Is this the year that changes?

Such a proposition would have seemed ridiculous before the season, with the Celtics licking their wounds following Jayson Tatum’s playoff Achilles tear and an offseason spent shedding salary, and the Spurs still seeming at least a year away from doing anything important following a 34-win season. Vegas set preseason over-unders for the Spurs at 44.5 wins and the Celtics at 41.5.

Yet here they are, at the halfway mark of the season, standing as clear-cut contenders. San Antonio entered Tuesday at 30-13, with the second-best record in the Western Conference, the third-best scoring margin and owners of three wins over the mighty Oklahoma City Thunder. Boston, meanwhile, has the East’s second-best record and its best point differential.

I watched both teams in person during my travels this past week, witnessing San Antonio’s demolition of Milwaukee, where the Spurs led by 39 after three quarters, and Boston’s 132-106 rout of Atlanta, where the Celtics led by 40 in the third quarter.

Those two games underscored each team’s move into elite status. Come for the hilarity of Victor Wembanyama posting up AJ Green for a 3-pointer:

… and stay for Sam Hauser launching first and asking questions later in his 21 3-point attempt, zero 2-point attempt performance in Atlanta.

 

So … how did we get here? And what does it mean for these teams at the NBA trade deadline?

An easy explanation of the Spurs’ success is to just say “Wemby,” and Wembanyama’s brilliance is certainly a big part of it. But what stands out about San Antonio is how the Spurs have been able to succeed without him.

The team is 10-4 in the 14 games he’s missed and 11-5 in the last 16 games he’s played since returning from a calf strain, even though a minutes restriction has capped him in the mid-20s most nights. For the season, the Spurs have a minus-0.4 net rating with Wembanyama off the court, essentially playing opponents to a draw even without their best player. (With Wembayama on, they smash teams by 13.5 per 100 possessions.)

While a superstar year from Boston’s Jaylen Brown and the nightly wonder from Wemby have pushed these teams forward, the underlying story for both is that they’ve nailed most of the necessary secondary moves they needed to build out a solid roster from A to Z. Boston, amazingly, tore down half the roster while also building this juggernaut, and the Spurs have benefited more from high draft picks but also nailed a few key transactions.

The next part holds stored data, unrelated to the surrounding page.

import Literature.NumberTheory.EllipticCurves.RootNumberTableThreeKodairaProofs
import Literature.NumberTheory.EllipticCurves.RootNumberTableThreeCondExpProofs
import Literature.NumberTheory.DiophantineGeometry.TateAlgorithmAdditiveProofs
import Literature.NumberTheory.DiophantineGeometry.TateAlgorithmProofs
import Literature.NumberTheory.DiophantineGeometry.ConductorAdditiveProofs
import Literature.NumberTheory.DiophantineGeometry.Conductor
import HarnessLib

/-!
# Reduction type at `3` and the constant-sign rows, read from Rizzo's Table II

`Proofs` file (theorems only; no definition, no named fact) in topic
`NumberTheory/EllipticCurves`, sequel of `RootNumberTableThreeKodairaProofs`
(`kodairaSymbolAt_eq_tableKodairaSymbolThree`: the Kodaira symbol of Tate's algorithm at the place
`v ∣ 3` of an elliptic `W/ℚ` is the Kod column of O. G. Rizzo, Compositio Math. 136 (2003), Table
II read on `c₄, c₆, Δ`; cell `b2b-bsdres`, team n1011, ROW T-PAP3-KOD).  Consequences:

* the REDUCTION TYPE of `E` at `3` (at a place above `3` of any integer ring `R` of `ℚ`, and at
  the place of `ℤ` of residue characteristic `3`) — good / multiplicative / additive
  (`DiophantineGeometry.LocalReduction`) — is the decidable predicate `IsGood` / `IsMultiplicative` /
  `IsAdditive` of the table's symbol `W.tableKodairaSymbolThree` (the discharged facts
  `isGood_kodairaSymbolAt_iff`, `isAdditive_kodairaSymbolAt_iff` of `TateAlgorithm`, the residue
  field `𝔽₃` being perfect, and the two trichotomies);
* `v₃(Δ_min)` FROM THE TABLE: with the `v(N)` column (the discharged named fact
  `WeierstrassCurve.conductorExponent_eq_tableConductorExponentThree`, `RootNumberTableThreeCondExpProofs`)
  and Ogg's formula `f = v(Δ_min) + 1 − m` (`DiophantineGeometry.Conductor`, with Ogg–Saito
  `numComponentsAt_le`), `W.ordMinimalDiscriminant v = v(N) + m − 1` read on Table II — the valuation
  of the minimal discriminant at `3` of ANY equation (`ordMinimalDiscriminant_eq_table_three`);
* the ROWS OF CONSTANT SIGN: on the rows of Table II of Kodaira type III, III* the `W₃` entry is
  `+1`, on those of type I₀* it is `−1` (pure evaluation of the transcription `Rizzo.tableII`), hence
  `W.kodairaSymbolAt v = III / III* ⇒ W.rootNumberThree = 1` and `= I₀* ⇒ W.rootNumberThree = −1` —
  the values of S. Kobayashi, Math. Ann. 323 (2002) 609–623, Thm. 1.1 (i)–(ii) (I₀, I₀*:
  `w = (−1|k)^{v(Δ)/2}`; III, III*: `w = (−2|k)`; held copy `paper:doi-10-1007-s002080200318`, p. 2)
  at `K = ℚ₃` (`(−2|𝔽₃) = +1`, `(−1|𝔽₃)³ = −1`) as read IN THE TABLE (a statement about the
  table value `W.rootNumberThree`; its identification with `w(E/ℚ₃)` is the named fact
  `WeierstrassCurve.rootNumber_eq_neg_finprod_fullTableLocalRootNumberAt`, untouched) — the
  "symbol-wise corollary" asked for in `Summits/BirchSwinnertonDyer/Rank1Residual/O5/O5GlobalLine`.

## References

* O. G. Rizzo, Compositio Math. 136 (2003) 1–23, Table II (p. 4), columns Kod and W₃. [Rizzo2003]
* J. H. Silverman, *Advanced Topics in the Arithmetic of Elliptic Curves*, GTM 151 (1994), IV.9.4,
  Table 4.1. [Silverman1994]
-/

noncomputable section

open IsDedekindDomain IsLocalRing
open Literature.NumberTheory.DiophantineGeometry
open Literature.NumberTheory.EllipticCurves Literature.NumberTheory.EllipticCurves.Rizzo

/-! ### The rows of constant sign (evaluation of the transcription) -/

namespace Literature.NumberTheory.EllipticCurves.Rizzo

open Literature.NumberTheory.DiophantineGeometry (KodairaSymbol)

/-- One step down the `if`-cascade of `Rizzo.tableII`, for an implication between the Kod and the
`W₃` columns holding on both branches. [folklore] -/
private theorem colImp_ite {c : Prop} [Decidable c] {K : KodairaSymbol} {s : ℤ}
    {v w : KodairaSymbol × ℕ × ℤ} (hv : v.1 = K → v.2.2 = s) (hw : w.1 = K → w.2.2 = s) :
    (if c then v else w).1 = K → (if c then v else w).2.2 = s := by
  split <;> assumption

/-- On every row of Table II of Kodaira type III (rows `(≥2,3,3)` with the special condition,
`(2,≥5,3)`) the `W₃` entry is `+1`. [cite: Rizzo2003, Table II (p. 4), columns Kod and W₃] -/
theorem tableII_w_eq_one_of_kodaira_eq_III (a b : WithTop ℤ) (c x y z : ℤ)
    (h : (tableII a b c x y z).1 = .III) : (tableII a b c x y z).2.2 = 1 := by
  revert h
  unfold tableII; dsimp only
  repeat refine colImp_ite (by intro h; first | rfl | simp at h) ?_
  intro h; simp at h

/-- On every row of Table II of Kodaira type III* (rows `(≥4,6,9)` with the special condition,
`(4,≥8,9)`) the `W₃` entry is `+1`. [cite: Rizzo2003, Table II (p. 4), columns Kod and W₃] -/
theorem tableII_w_eq_one_of_kodaira_eq_IIIstar (a b : WithTop ℤ) (c x y z : ℤ)
    (h : (tableII a b c x y z).1 = .IIIstar) : (tableII a b c x y z).2.2 = 1 := by
  revert h
  unfold tableII; dsimp only
  repeat refine colImp_ite (by intro h; first | rfl | simp at h) ?_
  intro h; simp at h

/-- On every row of Table II of Kodaira type I₀* (rows `(2,3,6)`, `(3,≥6,6)`) the `W₃` entry is
`−1`. [cite: Rizzo2003, Table II (p. 4), columns Kod and W₃] -/
theorem tableII_w_eq_neg_one_of_kodaira_eq_Istar_zero (a b : WithTop ℤ) (c x y z : ℤ)
    (h : (tableII a b c x y z).1 = .Istar 0) : (tableII a b c x y z).2.2 = -1 := by
  revert h
  unfold tableII; dsimp only
  repeat refine colImp_ite (by intro h; first | rfl | simp at h) ?_
  intro h; simp at h

end Literature.NumberTheory.EllipticCurves.Rizzo

namespace WeierstrassCurve

/-! ### Reduction type at a place above `3` of any integer ring of `ℚ` -/

section AnyIntegerRing

open Rat.HeightOneSpectrum

variable {R : Type*} [CommRing R] [IsDedekindDomain R] [Algebra R ℚ] [IsFractionRing R ℚ]
  [IsIntegralClosure R ℤ ℚ] (W : WeierstrassCurve ℚ) [W.IsElliptic] {v : HeightOneSpectrum R}

/-- **Good reduction at `3` from Table II** (place `v` above `3` of any integer ring `R` of `ℚ`):
`E/ℚ` has good reduction at `v` iff the Kod entry of Table II on `c₄, c₆, Δ` is `I₀` (rows
`(0,0,0)`, `(1,≥3,0)`; Tate's algorithm returns `I₀` exactly on good reduction,
`isGood_kodairaSymbolAt_iff`, the residue field `𝔽₃` being perfect).
[cite: Rizzo2003, Table II (p. 4), column Kod] [cite: Silverman1994, IV.9.4 and Table 4.1] -/
theorem hasGoodReductionAt_iff_isGood_tableKodairaSymbolThree_of_primesEquiv_eq
    (hv : ((primesEquiv v : Nat.Primes) : ℕ) = 3) :
    W.HasGoodReductionAt v ↔ W.tableKodairaSymbolThree.IsGood := by
  rw [← kodairaSymbolAt_eq_tableKodairaSymbolThree_of_primesEquiv_eq v W hv]
  exact (W.isGood_kodairaSymbolAt_iff_holds v).symm

/-- **Additive reduction at `3` from Table II** (place `v` above `3` of any integer ring `R` of
`ℚ`): `E/ℚ` has additive reduction at `v` iff the Kod entry of Table II on `c₄, c₆, Δ` is of
additive type (`II, III, IV, Iₙ*, IV*, III*, II*`; `isAdditive_kodairaSymbolAt_iff`, the residue
field `𝔽₃` being perfect) — a decidable test on the invariants of any equation.
[cite: Rizzo2003, Table II (p. 4), column Kod] [cite: Silverman1994, IV.9.4 and Table 4.1] -/
theorem hasAdditiveReductionAt_iff_isAdditive_tableKodairaSymbolThree_of_primesEquiv_eq
    (hv : ((primesEquiv v : Nat.Primes) : ℕ) = 3) :
    W.HasAdditiveReductionAt v ↔ W.tableKodairaSymbolThree.IsAdditive := by
  rw [← kodairaSymbolAt_eq_tableKodairaSymbolThree_of_primesEquiv_eq v W hv]
  exact (W.isAdditive_kodairaSymbolAt_iff_holds v).symm

/-- **Multiplicative reduction at `3` from Table II** (place `v` above `3` of any integer ring `R`
of `ℚ`): `E/ℚ` has multiplicative reduction at `v` iff the Kod entry of Table II on `c₄, c₆, Δ` is
some `Iₙ`, `n ≥ 1` (row `(0,0,≥1)`, `n = v₃(Δ)` of the reduced triple) — by the two trichotomies
(reduction types at `v`, `DiophantineGeometry.LocalReduction`; Kodaira symbols) and the good /
additive readings. [cite: Rizzo2003, Table II (p. 4), column Kod]
[cite: Silverman1994, IV.9.4 and Table 4.1] -/
theorem hasMultiplicativeReductionAt_iff_isMultiplicative_tableKodairaSymbolThree_of_primesEquiv_eq
    (hv : ((primesEquiv v : Nat.Primes) : ℕ) = 3) :
    W.HasMultiplicativeReductionAt v ↔ W.tableKodairaSymbolThree.IsMultiplicative := by
  have hg := hasGoodReductionAt_iff_isGood_tableKodairaSymbolThree_of_primesEquiv_eq W hv
  have ha := hasAdditiveReductionAt_iff_isAdditive_tableKodairaSymbolThree_of_primesEquiv_eq W hv
  constructor
  · intro h
    rcases KodairaSymbol.isGood_or_isMultiplicative_or_isAdditive W.tableKodairaSymbolThree with
        hG | hM | hA
    · exact absurd (hg.mpr hG) h.not_hasGoodReductionAt
    · exact hM
    · exact absurd (ha.mpr hA) h.not_hasAdditiveReductionAt
  · rintro ⟨n, hn, hk⟩
    rcases hasGoodReductionAt_or_hasMultiplicativeReductionAt_or_hasAdditiveReductionAt v W with
        hG | hm | hA
    · have h0 : W.tableKodairaSymbolThree = .I 0 := hg.mp hG
      rw [h0] at hk
      exact absurd (KodairaSymbol.I.inj hk).symm hn
    · exact hm
    · exact absurd ⟨n, hn, hk⟩ (ha.mp hA).2

/-- **Type III at `3` ⇒ `W₃ = +1` in Table II** (place `v` above `3` of any integer ring of `ℚ`):
if Tate's algorithm at `v` returns `III`, the Table II local root number `W.rootNumberThree` is `+1`
(Kobayashi's `(−2|𝔽₃) = 1`, as transcribed). [cite: Rizzo2003, Table II (p. 4), columns Kod and W₃] -/
theorem rootNumberThree_eq_one_of_kodairaSymbolAt_eq_III_of_primesEquiv_eq
    (hv : ((primesEquiv v : Nat.Primes) : ℕ) = 3) (h : W.kodairaSymbolAt v = .III) :
    W.rootNumberThree = 1 := by
  rw [kodairaSymbolAt_eq_tableKodairaSymbolThree_of_primesEquiv_eq v W hv] at h
  exact tableII_w_eq_one_of_kodaira_eq_III _ _ _ _ _ _ h

/-- **Type III* at `3` ⇒ `W₃ = +1` in Table II** (place `v` above `3` of any integer ring of `ℚ`).
[cite: Rizzo2003, Table II (p. 4), columns Kod and W₃] -/
theorem rootNumberThree_eq_one_of_kodairaSymbolAt_eq_IIIstar_of_primesEquiv_eq
    (hv : ((primesEquiv v : Nat.Primes) : ℕ) = 3) (h : W.kodairaSymbolAt v = .IIIstar) :
    W.rootNumberThree = 1 := by
  rw [kodairaSymbolAt_eq_tableKodairaSymbolThree_of_primesEquiv_eq v W hv] at h
  exact tableII_w_eq_one_of_kodaira_eq_IIIstar _ _ _ _ _ _ h

/-- **Type I₀* at `3` ⇒ `W₃ = −1` in Table II** (place `v` above `3` of any integer ring of `ℚ`;
Kobayashi's `(−1|𝔽₃)^{v(Δ)/2}` with `v(Δ) = 6`, as transcribed).
[cite: Rizzo2003, Table II (p. 4), columns Kod and W₃] -/
theorem rootNumberThree_eq_neg_one_of_kodairaSymbolAt_eq_Istar_zero_of_primesEquiv_eq
    (hv : ((primesEquiv v : Nat.Primes) : ℕ) = 3) (h : W.kodairaSymbolAt v = .Istar 0) :
    W.rootNumberThree = -1 := by
  rw [kodairaSymbolAt_eq_tableKodairaSymbolThree_of_primesEquiv_eq v W hv] at h
  exact tableII_w_eq_neg_one_of_kodaira_eq_Istar_zero _ _ _ _ _ _ h

end AnyIntegerRing

/-! ### The same at the place of `ℤ` of residue characteristic `3` (the shape of the named facts of
`RootNumberTableThree`) -/

section OverInt

variable (W : WeierstrassCurve ℚ) [W.IsElliptic] {v : HeightOneSpectrum ℤ}

/-- **Good reduction at `3` from Table II**: `E/ℚ` has good reduction at the place `v ∣ 3` of `ℤ`
iff the Kod entry of Table II on `c₄, c₆, Δ` is `I₀`.
[cite: Rizzo2003, Table II (p. 4), column Kod] [cite: Silverman1994, IV.9.4 and Table 4.1] -/
theorem hasGoodReductionAt_iff_isGood_tableKodairaSymbolThree (hv : ringChar (ℤ ⧸ v.asIdeal) = 3) :
    W.HasGoodReductionAt v ↔ W.tableKodairaSymbolThree.IsGood := by
  rw [← kodairaSymbolAt_eq_tableKodairaSymbolThree W hv]
  exact (W.isGood_kodairaSymbolAt_iff_holds v).symm

/-- **Additive reduction at `3` from Table II**: `E/ℚ` has additive reduction at the place `v ∣ 3`
of `ℤ` iff the Kod entry of Table II on `c₄, c₆, Δ` is of additive type — a decidable test on the
invariants of any equation. [cite: Rizzo2003, Table II (p. 4), column Kod]
[cite: Silverman1994, IV.9.4 and Table 4.1] -/
theorem hasAdditiveReductionAt_iff_isAdditive_tableKodairaSymbolThree
    (hv : ringChar (ℤ ⧸ v.asIdeal) = 3) :
    W.HasAdditiveReductionAt v ↔ W.tableKodairaSymbolThree.IsAdditive := by
  rw [← kodairaSymbolAt_eq_tableKodairaSymbolThree W hv]
  exact (W.isAdditive_kodairaSymbolAt_iff_holds v).symm

/-- **Multiplicative reduction at `3` from Table II**: `E/ℚ` has multiplicative reduction at the
place `v ∣ 3` of `ℤ` iff the Kod entry of Table II on `c₄, c₆, Δ` is some `Iₙ`, `n ≥ 1`.
[cite: Rizzo2003, Table II (p. 4), column Kod] [cite: Silverman1994, IV.9.4 and Table 4.1] -/
theorem hasMultiplicativeReductionAt_iff_isMultiplicative_tableKodairaSymbolThree
    (hv : ringChar (ℤ ⧸ v.asIdeal) = 3) :
    W.HasMultiplicativeReductionAt v ↔ W.tableKodairaSymbolThree.IsMultiplicative := by
  have hg := hasGoodReductionAt_iff_isGood_tableKodairaSymbolThree W hv
  have ha := hasAdditiveReductionAt_iff_isAdditive_tableKodairaSymbolThree W hv
  constructor
  · intro h
    rcases KodairaSymbol.isGood_or_isMultiplicative_or_isAdditive W.tableKodairaSymbolThree with
        hG | hM | hA
    · exact absurd (hg.mpr hG) h.not_hasGoodReductionAt
    · exact hM
    · exact absurd (ha.mpr hA) h.not_hasAdditiveReductionAt
  · rintro ⟨n, hn, hk⟩
    rcases hasGoodReductionAt_or_hasMultiplicativeReductionAt_or_hasAdditiveReductionAt v W with
        hG | hm | hA
    · have h0 : W.tableKodairaSymbolThree = .I 0 := hg.mp hG
      rw [h0] at hk
      exact absurd (KodairaSymbol.I.inj hk).symm hn
    · exact hm
    · exact absurd ⟨n, hn, hk⟩ (ha.mp hA).2

/-- **`v₃(Δ_min)` from Table II.**  For an elliptic `W/ℚ` (any equation) and the place `v ∣ 3` of
`ℤ`, the valuation of the minimal discriminant is read on Table II: `v₃(Δ_min) = v(N) + m − 1`, with
`v(N) = W.tableConductorExponentThree` (the discharged named fact
`conductorExponent_eq_tableConductorExponentThree`) and `m` the number of components of the Kod
entry (`numComponentsAt_eq_numComponents_tableKodairaSymbolThree`), by Ogg's formula
`f_v = v(Δ_min) + 1 − m_v` (the tree's definition of `conductorExponent`) and Ogg–Saito
`m_v ≤ v(Δ_min) + 1` (`numComponentsAt_le`). [cite: Rizzo2003, Table II (p. 4), columns Kod and v(N)]
[cite: Silverman1994, IV.11.1 and Table 4.1] -/
theorem ordMinimalDiscriminant_eq_table_three (hv : ringChar (ℤ ⧸ v.asIdeal) = 3) :
    W.ordMinimalDiscriminant v =
      W.tableConductorExponentThree + W.tableKodairaSymbolThree.numComponents - 1 := by
  have hf : W.conductorExponent v = W.tableConductorExponentThree :=
    conductorExponent_eq_tableConductorExponentThree_holds W v hv
  have hm := numComponentsAt_eq_numComponents_tableKodairaSymbolThree W hv
  have hle : W.numComponentsAt v ≤ W.ordMinimalDiscriminant v + 1 := W.numComponentsAt_le_holds v
  have hpos : 0 < W.tableKodairaSymbolThree.numComponents := KodairaSymbol.numComponents_pos _
  unfold conductorExponent at hf
  omega

/-- **Type III at `3` ⇒ `W₃ = +1` in Table II** (place of `ℤ` above `3`).
[cite: Rizzo2003, Table II (p. 4), columns Kod and W₃] -/
theorem rootNumberThree_eq_one_of_kodairaSymbolAt_eq_III (hv : ringChar (ℤ ⧸ v.asIdeal) = 3)
    (h : W.kodairaSymbolAt v = .III) : W.rootNumberThree = 1 := by
  rw [kodairaSymbolAt_eq_tableKodairaSymbolThree W hv] at h
  exact tableII_w_eq_one_of_kodaira_eq_III _ _ _ _ _ _ h

/-- **Type III* at `3` ⇒ `W₃ = +1` in Table II** (place of `ℤ` above `3`).
[cite: Rizzo2003, Table II (p. 4), columns Kod and W₃] -/
theorem rootNumberThree_eq_one_of_kodairaSymbolAt_eq_IIIstar (hv : ringChar (ℤ ⧸ v.asIdeal) = 3)
    (h : W.kodairaSymbolAt v = .IIIstar) : W.rootNumberThree = 1 := by
  rw [kodairaSymbolAt_eq_tableKodairaSymbolThree W hv] at h
  exact tableII_w_eq_one_of_kodaira_eq_IIIstar _ _ _ _ _ _ h

/-- **Type I₀* at `3` ⇒ `W₃ = −1` in Table II** (place of `ℤ` above `3`).
[cite: Rizzo2003, Table II (p. 4), columns Kod and W₃] -/
theorem rootNumberThree_eq_neg_one_of_kodairaSymbolAt_eq_Istar_zero
    (hv : ringChar (ℤ ⧸ v.asIdeal) = 3) (h : W.kodairaSymbolAt v = .Istar 0) :
    W.rootNumberThree = -1 := by
  rw [kodairaSymbolAt_eq_tableKodairaSymbolThree W hv] at h
  exact tableII_w_eq_neg_one_of_kodaira_eq_Istar_zero _ _ _ _ _ _ h

end OverInt

end WeierstrassCurve

end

It was pretty jarring to see the difference play out in person on Thursday between the Spurs and Milwaukee Bucks, as Giannis Antetokounmpo outplayed Wembanyama for long stretches of the first half, and it ended up not mattering at all because of the gulf between their two supporting casts.

Wembanyama actually left the game after two-plus minutes when he picked up a second foul and banged knees with Antetokounmpo, but the Spurs can play dynamic lineups even when Wembanyama is off the floor. The decision to sign Luke Kornet in free agency — ironically, because the Celtics couldn’t pay him in their cost-cutting mode — looks brilliant; he’s been one of the best backup centers in the league.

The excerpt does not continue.